Luca cut Joey off and stood abruptly. “You have got to lay off that, Joe. We are not asking Nick for a favor.”
Joey stood up, too, and faced off with Luca. “He could hand us that…that…Tyler-O-Orvo job.”
“The cost is too high. I’ve paid the only debt I’m ever going to have to the Pagano Brothers.” Luca turned to John and asked, “You heading out, bro?” effectively canceling the conversation Joey wanted to have.
John had been thinking about the debt he owed Nick. There was no telling when that marker could get called. It had been three months, but it could be years, even, before it was called. There was no telling what he might have to do to clear it, either.
At Luca’s question, John looked up with a start. “Uh, yeah. Yeah. No rush, though, if Lexford is stalled. You checking in today, too?”

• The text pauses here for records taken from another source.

/-! ### Flat helpers on `ℝ⁴ = ℂ²` -/

/-- A pair of coordinates of `ℝ⁴`, read as one complex number, is a continuous `ℝ`-linear map
`ℝ⁴ → ℂ`. -/
theorem exists_clm_coordPair (i j : Fin 4) :
    ∃ π : EuclideanSpace ℝ (Fin 4) →L[ℝ] ℂ, ∀ a : EuclideanSpace ℝ (Fin 4), π a = ⟨a i, a j⟩ := by
  refine ⟨(Complex.equivRealProdCLM.symm : ℝ × ℝ →L[ℝ] ℂ).comp
    ((EuclideanSpace.proj i).prod (EuclideanSpace.proj j)), fun a => ?_⟩
  apply Complex.ext <;> simp

/-- `‖a‖² = |a₀ + i a₁|² + |a₂ + i a₃|²` on `ℝ⁴ = ℂ²`. -/
theorem norm_sq_eq_coordPair (a : EuclideanSpace ℝ (Fin 4)) :
    ‖a‖ ^ 2 = ‖(⟨a 0, a 1⟩ : ℂ)‖ ^ 2 + ‖(⟨a 2, a 3⟩ : ℂ)‖ ^ 2 := by
  rw [EuclideanSpace.norm_sq_eq, Fin.sum_univ_four, Complex.sq_norm, Complex.sq_norm,
    Complex.normSq_mk, Complex.normSq_mk]
  simp only [Real.norm_eq_abs, sq_abs]
  ring

/-- The first complex coordinate intertwines `J₀` with multiplication by `i`. -/
theorem coordPair_stdComplexStructure_zero_one (a : EuclideanSpace ℝ (Fin 4)) :
    (⟨stdComplexStructure a 0, stdComplexStructure a 1⟩ : ℂ) = Complex.I * ⟨a 0, a 1⟩ := by
  apply Complex.ext <;> simp

/-- The second complex coordinate intertwines `J₀` with multiplication by `i`. -/
theorem coordPair_stdComplexStructure_two_three (a : EuclideanSpace ℝ (Fin 4)) :
    (⟨stdComplexStructure a 2, stdComplexStructure a 3⟩ : ℂ) = Complex.I * ⟨a 2, a 3⟩ := by
  apply Complex.ext <;> simp

/-- A real-differentiable `g : ℂ → ℂ` whose derivative commutes with `i` is complex
differentiable (the derivative is the restriction of scalars of a `ℂ`-linear map). -/
theorem differentiableAt_complex_of_hasFDerivAt {g : ℂ → ℂ} {L : ℂ →L[ℝ] ℂ} {z : ℂ}
    (hg : HasFDerivAt g L z) (hL : ∀ ζ : ℂ, L (Complex.I * ζ) = Complex.I * L ζ) :
    DifferentiableAt ℂ g z := by
  rw [differentiableAt_iff_restrictScalars ℝ hg.differentiableAt, hg.fderiv]
  exact exists_restrictScalars_eq_of_map_mul_I L fun ζ => by rw [hL, smul_eq_mul]

/-- **Sub-mean-value property of `|g|²`** on circles, for `g` analytic on the closed disc
(the case `p = 2` of the tree's `norm_rpow_le_circleAverage`). -/
theorem norm_sq_le_circleAverage {g : ℂ → ℂ} {c : ℂ} {R : ℝ} (hR : 0 < R)
    (hg : AnalyticOnNhd ℂ g (Metric.closedBall c R)) :
    ‖g c‖ ^ 2 ≤ Real.circleAverage (fun z => ‖g z‖ ^ 2) c R := by
  have h := Literature.Analysis.Complex.norm_rpow_le_circleAverage (p := 2) two_pos hR hg
  simpa only [Real.rpow_two] using h


/-- `ω₀` pins `J₀`: if `⟪w, b⟫ = ω₀(a, b)` for every `b`, then `w = J₀ a`. -/
theorem eq_stdComplexStructure_of_forall_inner_eq {w a : EuclideanSpace ℝ (Fin 4)}
    (h : ∀ b, inner ℝ w b = stdSymplecticForm a b) : w = stdComplexStructure a := by
  refine ext_inner_right ℝ fun b => ?_
  rw [h b, inner_stdComplexStructure_eq_stdSymplecticForm]

/-! ### The inverted chart along a curve -/

section Manifold

variable {M : Type*} [TopologicalSpace M] [T2Space M] [ChartedSpace (EuclideanSpace ℝ (Fin 4)) M]

/-- **Boundary behaviour.** If the closed `ε'`-ball about `e p` lies in the chart target and
`u : ℂ → M ∖ {p}` is continuous, then at every frontier point `z` of `Ω = u⁻¹(B_ε')` the point
`u z` lies over the chart source and `‖e (u z) − e p‖ = ε'` (the chart piece over the closed
ball is closed in `M ∖ {p}` and contains `Ω`, hence its closure). -/
theorem norm_extChartAt_sub_eq_of_mem_frontier (p : M) {ε' : ℝ}
    (hball : Metric.closedBall (extChartAt (𝓡 4) p p) ε' ⊆ (extChartAt (𝓡 4) p).target)
    {u : ℂ → punctured p} (hu : Continuous u) {z : ℂ}
    (hz : z ∈ frontier {w : ℂ | InPuncturedChartBall p ε' (u w)}) :
    (u z).1 ∈ (chartAt (EuclideanSpace ℝ (Fin 4)) p).source ∧
      ‖extChartAt (𝓡 4) p (u z).1 - extChartAt (𝓡 4) p p‖ = ε' := by
  have hΩo : IsOpen {w : ℂ | InPuncturedChartBall p ε' (u w)} :=
    (isOpen_setOf_inPuncturedChartBall p ε').preimage hu
  rw [hΩo.frontier_eq] at hz
  obtain ⟨hzc, hzΩ⟩ := hz
  have hC : IsClosed {w : ℂ | (u w).1 ∈ (chartAt (EuclideanSpace ℝ (Fin 4)) p).source ∧
      extChartAt (𝓡 4) p (u w).1 ∈ Metric.closedBall (extChartAt (𝓡 4) p p) ε'} :=
    (isClosed_setOf_extChartAt_mem p (isCompact_closedBall _ _) hball).preimage hu
  have hsub : {w : ℂ | InPuncturedChartBall p ε' (u w)} ⊆
      {w : ℂ | (u w).1 ∈ (chartAt (EuclideanSpace ℝ (Fin 4)) p).source ∧
        extChartAt (𝓡 4) p (u w).1 ∈ Metric.closedBall (extChartAt (𝓡 4) p p) ε'} :=
    fun w hw => ⟨hw.1, Metric.ball_subset_closedBall hw.2⟩
  obtain ⟨hsrc, hcl⟩ := closure_minimal hsub hC hzc
  refine ⟨hsrc, le_antisymm ?_ ?_⟩
  · rw [← dist_eq_norm]
    exact Metric.mem_closedBall.1 hcl
  · by_contra hlt
    push Not at hlt
    exact hzΩ ⟨hsrc, Metric.mem_ball.2 (by rwa [dist_eq_norm])⟩

variable [IsManifold (𝓡 4) ∞ M]

/-- **Chain rule along a curve.** For `u : ℂ → M ∖ {p}` differentiable at `z` with `u z` over
the chart source, `W = ι(e u − e p)` has Fréchet derivative `Dι(e(u z) − e p) ∘ De_{u z} ∘ du_z`
at `z`. -/
theorem hasFDerivAt_inversion_extChartAt_curve (p : M) {u : ℂ → punctured p} {z : ℂ}
    (hu : MDifferentiableAt 𝓘(ℝ, ℂ) (𝓡 4) u z)
    (hz : (u z).1 ∈ (chartAt (EuclideanSpace ℝ (Fin 4)) p).source) :
    HasFDerivAt
      (fun w : ℂ => inversion (extChartAt (𝓡 4) p (u w).1 - extChartAt (𝓡 4) p p))
      (((fderiv ℝ inversion (extChartAt (𝓡 4) p (u z).1 - extChartAt (𝓡 4) p p)).comp
          (mfderiv (𝓡 4) 𝓘(ℝ, EuclideanSpace ℝ (Fin 4))
            (fun y : punctured p => extChartAt (𝓡 4) p y.1) (u z))).comp
        (mfderiv 𝓘(ℝ, ℂ) (𝓡 4) u z)) z :=
  hasMFDerivAt_iff_hasFDerivAt.mp
    ((hasMFDerivAt_inversion_extChartAt_sub p (u z) hz).comp z hu.hasMFDerivAt)

/-- **`W = ι(e u − e p)` is `J₀`-holomorphic where `J` is standard.** If `J` is standard on the
punctured `ε'`-ball (`⟪A (J v), b⟫ = ω₀(A v, b)`, i.e. `A ∘ J = J₀ ∘ A`), `u` is `J`-holomorphic
and `u z ∈ B_ε'`, then `dW_z(iζ) = A du_z(iζ) = A J du_z ζ = J₀ dW_z ζ`, so every complex
coordinate `π ∘ W` (`π J₀ = i π`) is complex differentiable at `z`. -/
theorem differentiableAt_coordPair_inversion_extChartAt_curve (p : M)
    {J : ∀ x : punctured p, TangentSpace (𝓡 4) x →L[ℝ] TangentSpace (𝓡 4) x} {ε' : ℝ}
    (hJstd : ∀ x : punctured p, InPuncturedChartBall p ε' x →
      ∀ (v : TangentSpace (𝓡 4) x) (b : EuclideanSpace ℝ (Fin 4)),
        inner ℝ (fderiv ℝ inversion (extChartAt (𝓡 4) p x.1 - extChartAt (𝓡 4) p p)
          (mfderiv (𝓡 4) 𝓘(ℝ, EuclideanSpace ℝ (Fin 4))
            (fun z : punctured p => extChartAt (𝓡 4) p z.1) x (J x v))) b
        = stdSymplecticForm (fderiv ℝ inversion (extChartAt (𝓡 4) p x.1 - extChartAt (𝓡 4) p p)
          (mfderiv (𝓡 4) 𝓘(ℝ, EuclideanSpace ℝ (Fin 4))
            (fun z : punctured p => extChartAt (𝓡 4) p z.1) x v)) b)
    {u : ℂ → punctured p} {z : ℂ} (hu : MDifferentiableAt 𝓘(ℝ, ℂ) (𝓡 4) u z)
    (hhol : IsJHolomorphic (𝓡 4) J u) (hz : InPuncturedChartBall p ε' (u z))
    (π : EuclideanSpace ℝ (Fin 4) →L[ℝ] ℂ)
    (hπ : ∀ a, π (stdComplexStructure a) = Complex.I * π a) :
    DifferentiableAt ℂ
      (fun w : ℂ => π (inversion (extChartAt (𝓡 4) p (u w).1 - extChartAt (𝓡 4) p p))) z := by
  have hW := hasFDerivAt_inversion_extChartAt_curve p hu hz.1
  refine differentiableAt_complex_of_hasFDerivAt (π.hasFDerivAt.comp z hW) fun ζ => ?_
  change π (fderiv ℝ inversion (extChartAt (𝓡 4) p (u z).1 - extChartAt (𝓡 4) p p)
      (mfderiv (𝓡 4) 𝓘(ℝ, EuclideanSpace ℝ (Fin 4))
        (fun y : punctured p => extChartAt (𝓡 4) p y.1) (u z)
          (mfderiv 𝓘(ℝ, ℂ) (𝓡 4) u z (Complex.I * ζ : ℂ)))) =
    Complex.I * π (fderiv ℝ inversion (extChartAt (𝓡 4) p (u z).1 - extChartAt (𝓡 4) p p)
      (mfderiv (𝓡 4) 𝓘(ℝ, EuclideanSpace ℝ (Fin 4))
        (fun y : punctured p => extChartAt (𝓡 4) p y.1) (u z)
          (mfderiv 𝓘(ℝ, ℂ) (𝓡 4) u z (ζ : ℂ))))
  rw [hhol z ζ, eq_stdComplexStructure_of_forall_inner_eq (hJstd (u z) hz _), hπ]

“Nah. I’m doing some more research on Tyler-Orvo.”
“You need help?”
Instead of answering, Luca said, “Hey, sugar.”
Luca had never called either John or Joey ‘sugar,’ but he commonly called women—strangers, friends, family, his wife—by that endearment. John had been writing in his book, but he looked up and saw Katrynn standing there, dressed for work in a pretty black dress, a denim jacket, and a pair of low-heeled black boots.
He now knew that she had at least a dozen pairs of boots, most of them black, with tall shafts and low heels, and she could hardly walk past a boot in a shop without stopping to consider it.
She’d never come to his work before, and without calling first, she’d have had no idea that she’d find him here. This visit was the definition of impromptu. He stood. “Hey, baby. Everything okay?”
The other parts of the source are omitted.